Luego, con un taxi contratado, la recogen para dejarla en la clase de inglés, donde permanece hasta la hora de salida de uno de los padres que la busca para volver de nuevo a casa, pero antes es necesario comprar algo en el supermercado para la cena, con esto evitan tener que salir otra vez.

Ya son más o menos las 7:00 p.m. cuando nuevamente vuelve a casa, pero tiene pendiente las tareas del colegio que incluye un trabajo que hay que salir a imprimir; pero hay que cenar, descansar y compartir con los demás miembros de la familia. Resulta que para esto último ya no hay tiempo ni fuerzas, por tanto es hora de dormir y hay que acostarse.
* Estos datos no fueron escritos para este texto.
import Literature.Analysis.FluidPDE.ESSLocalHolderBlowupRestart
import Literature.Analysis.FluidPDE.LocalLerayBackwardUniquenessAnyDatum
import Literature.Analysis.FunctionSpaces.WeakLpQuantitative
import HarnessLib

/-!
# Seregin 2019, §4 (proof of Prop. 1.3), the endgame: a local energy ancient solution with
# weak-`L³` slices which vanishes at the final time is identically zero

Analysis/FluidPDE proofs-only file (theorems only: no definitions, no named facts, no `sorry`),
tranche (W3)+(W4) of the input `Literature.Analysis.FluidPDE.seregin2019_localWeakL3_epsRegularity`
(`Seregin2019LocalWeakL3.lean`; G. Seregin, *A note on weak solutions to the Navier–Stokes
equations that are locally in `L_∞(L^{3,∞})`*, arXiv:1906.06707 = St. Petersburg Math. J. 32
(2021) 565–576, Prop. 1.3/1.4). No Navier–Stokes regularity statement is proved here.

The printed proof of Prop. 1.3 (§4, pp. 7–8) argues ad absurdum: rescaling and two compactness
passages produce "a local energy ancient solution `w` with the associated pressure `r`" on
`ℝ³ × ]-∞, 0[` with `Θ(w, r, ϱ; z₀) + Σ(w, r, ϱ) ≤ c(M, N)`,
`‖w‖_{L_∞(-∞,0; L^{3,∞}(ℝ³))} ≤ M`, `w(x, 0) = 0` for all `x ∈ ℝ³` and
`∫_Q |w|³ ≥ ε⋆(N)/2 > 0`; then the far-field decay of weak-`L³` fields (repeated from
Choe–Wolf–Yang) makes the backward uniqueness approach of [ESS2003] applicable — "we show that
`w ≡ 0` in `ℝ³ × ]-1, 0[`. This is a contradiction." This file proves that **endgame** in the
tree's vocabulary, for the class of limits the compactness theorem on expanding balls delivers
(`LocalTypeIBlowup.local_suitableCompactness`: a pair `(w, π)` suitable in every parabolic ball
`Q(a) = ]-a², 0[ × B(a)` with `w ∈ L³(Q(a))`):

* `Seregin2019.exists_restart_weakL3` — the weak-`L³` twin of the tree's `ESSBlowup.exists_restart`
  (the `L_{3,∞}` case of ESS 2003, Thm. 1.4): if in addition the slices `w(s)` are weak-`L³`
  uniformly for a.e. `s < 0`, `w` has a weak spatial gradient on the half-space with uniformly
  local dissipation, and the pairings `∫⟪w(s), φ⟫` with test fields vanish essentially as
  `s ↑ 0`, then for every `T > 0` there are `s₀ ∈ ]-T, -T/2[` and a representative `W` of
  `t ↦ w(s₀ + t)` such that `(W, π(s₀ + ·))` is a local Leray solution on `(0, -s₀) × ℝ³` with
  datum `w(s₀)` (`IsLocalLeraySolutionOn`, Lemarié-Rieusset's Def. 14.1 with Kang–Miura–Tsai's
  clauses), the datum is weakly divergence free, the pairings `∫⟪W(t), φ⟫` tend to `0` as
  `t ↑ -s₀`, and `W = 0` a.e. on the strip forces `w = 0` a.e. on `]s₀, 0[ × ℝ³`.
  The proof is the tree's, with the `L³` inputs replaced: the uniformly local energy of the
  slices and the `L²(B)` bound of good slices come from `L^{3,∞} ⊂ L²_uloc`
  (`MemWeakLp.setLIntegral_enorm_sq_le_of_three`, Bradshaw–Tsai), the decay clause (7) of the
  local Leray class from the truncation of weak-`L³` fields at a small height
  (`MemWeakLp.lintegral_rpow_indicator_lt_norm_le`: `∫ |w|² 𝟙_{|w|>γ} ≤ 3 γ⁻¹ ‖w‖³_{L^{3,∞}}`, an
  integrable majorant on the slab — this is the far-field step "just for completeness, we repeat
  arguments from the paper [CWY]" of p. 8), the uniformly local dissipation is the hypothesis
  (in print: `Θ ≤ c(M, N)`, in particular `E(w, ϱ; z₀) ≤ c(M, N)` for all `ϱ`, `z₀`), and the
  datum needs no `L³` membership because the backward uniqueness theorem is used in its
  any-datum form.
* `Seregin2019.ae_zero_of_weakL3_ancient_top_vanishing` — under the same hypotheses `w = 0`
  a.e. on `]-T, 0[ × ℝ³` for every `T > 0`: the restart fed to
  `IsLocalLeraySolutionOn.ae_zero_of_final_vanishing_anyDatum` (Lemarié-Rieusset 2016, Thm. 15.4
  with the `L³` hypothesis on the datum removed, PROVED in the tree along ESS 2003, §5: far-field
  regularity, backward uniqueness, unique continuation).
* `Seregin2019.lintegral_cube_eq_zero_of_weakL3_ancient_top_vanishing` — hence
  `∫_{Q(a)} |w|³ = 0` for every `a > 0`, the form that contradicts `∫_Q |w|³ ≥ ε⋆/2`.

Deviation from print (a genuinely shorter road, recorded here as required): Seregin restarts
nothing — he applies ESS's backward uniqueness and unique continuation to `w` directly after the
CWY far-field regularity; the tree's packaged form of that argument is Thm. 15.4 for local Leray
solutions on a slab, so the ancient solution is restarted at an a.e. good time `s₀`
(Lemarié-Rieusset 2016, p. 568: "for almost every `T₃`, `u` is a local Leray solution on
`(T₃, T₁)`"), exactly as the tree's discharge of ESS Thm. 1.4 does
(`noConcentration_of_backward_uniqueness`, `ESSLocalHolderOfBackwardUniqueness.lean`).

Not here (the remaining tranches of the input, see the cell's kit note): the negation
bookkeeping of Prop. 1.3, the one-scale regularity with bounded pressure oscillation (Prop. 4.1 =
Seregin 2016), the rescaling and the compactness passage producing `(w, π)` with the hypotheses
below and `∫_Q |w|³ ≥ ε⋆/2`, and the scaling Prop. 1.3 ⇒ Prop. 1.4.

## Mathlib / tree search

Reused by name: `ESSBlowup.isSuitableWeakSolutionOn_halfspace`,
`ESSBlowup.locallyIntegrableOn_cube_halfspace`, `SuitableRestart.ae_tendsto_lintegral_ball_sub_sq`,
`SuitableRestart.ae_isWeaklyDivFree_slice`, `exists_dense_seq_isTestFunctionOn`,
`IsSuitableWeakSolutionOn.timeShift/.congr_ae`, `HasWeakSpatialGradientOn.timeShift/.congr_ae`,
`setLIntegral_prod_timeShift`, `measurePreserving_timeShift_restrict`,
`aestronglyMeasurable_slab_of_forall_cylinder`, `MemWeakLp.setLIntegral_enorm_sq_le_of_three`,
`MemWeakLp.lintegral_rpow_indicator_lt_norm_le`,
`IsLocalLeraySolutionOn.ae_zero_of_final_vanishing_anyDatum`
(`lean search 'exists_restart|weakL3|ae_zero_of_final_vanishing'`, 2026-08-28: the `L³` restart
and the bounded-mild weak-`L³` Liouville theorem `AlbrittonBarker2019_liouville_weakL3_backward_holds`
only; no statement for suitable pairs with weak-`L³` slices).

## References

* G. Seregin, arXiv:1906.06707 (2019), §4, proof of Prop. 1.3, pp. 7–8 (the ancient solution
  `w`, its properties, the CWY far-field step, "using arguments of the paper [ESS2003], we show
  that `w ≡ 0`"). [`Seregin2019`]
* L. Escauriaza, G. Seregin, V. Šverák, Russ. Math. Surveys 58:2 (2003) 211–250, §3 and §5.
  [`EscauriazaSereginSverak2003`]
* P. G. Lemarié-Rieusset, *The Navier–Stokes Problem in the 21st Century* (2016), Def. 14.1,
  Thm. 15.4 and its proof (PDF p. 568). [`LemarieRieusset2016`]
* H. J. Choe, J. Wolf, M. Yang, Math. Ann. 370 (2018), the far-field decay of weak-`L³` fields. [CWY]
* Z. Bradshaw, T.-P. Tsai, Ann. Henri Poincaré 18 (2017), §1 (`L³_w ⊂ L²_uloc`). [`BradshawTsai2017AHP`]
-/

noncomputable section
Me imagino que leyendo estas líneas terminarán agotados, pero he querido describir un día cualquiera de una jovencita de apenas 14 años, la cual, su madre, con las mejores intenciones, pretende prepararla para un buen futuro. Sé que son muchos los padres que se van a identificar con este ejemplo, ya que esto se ha convertido en el modo de vida de muchas familias nuestras.

Trato de hacer énfasis en este tipo de situación, no solo por lo normal que es hoy en día, sino por las consecuencias psicológicas y físicas que produce en la familia y especialmente en la joven del ejemplo. Estoy segura, que como esto se ha vuelto tan cotidiano, son pocos los padres que se han detenido a evaluar hasta dónde ese deseo de relleno o preparación está trayendo como consecuencia serios problemas conductuales, específicamente altos niveles de estrés emocional y, por ende, trastornos de tipo orgánico.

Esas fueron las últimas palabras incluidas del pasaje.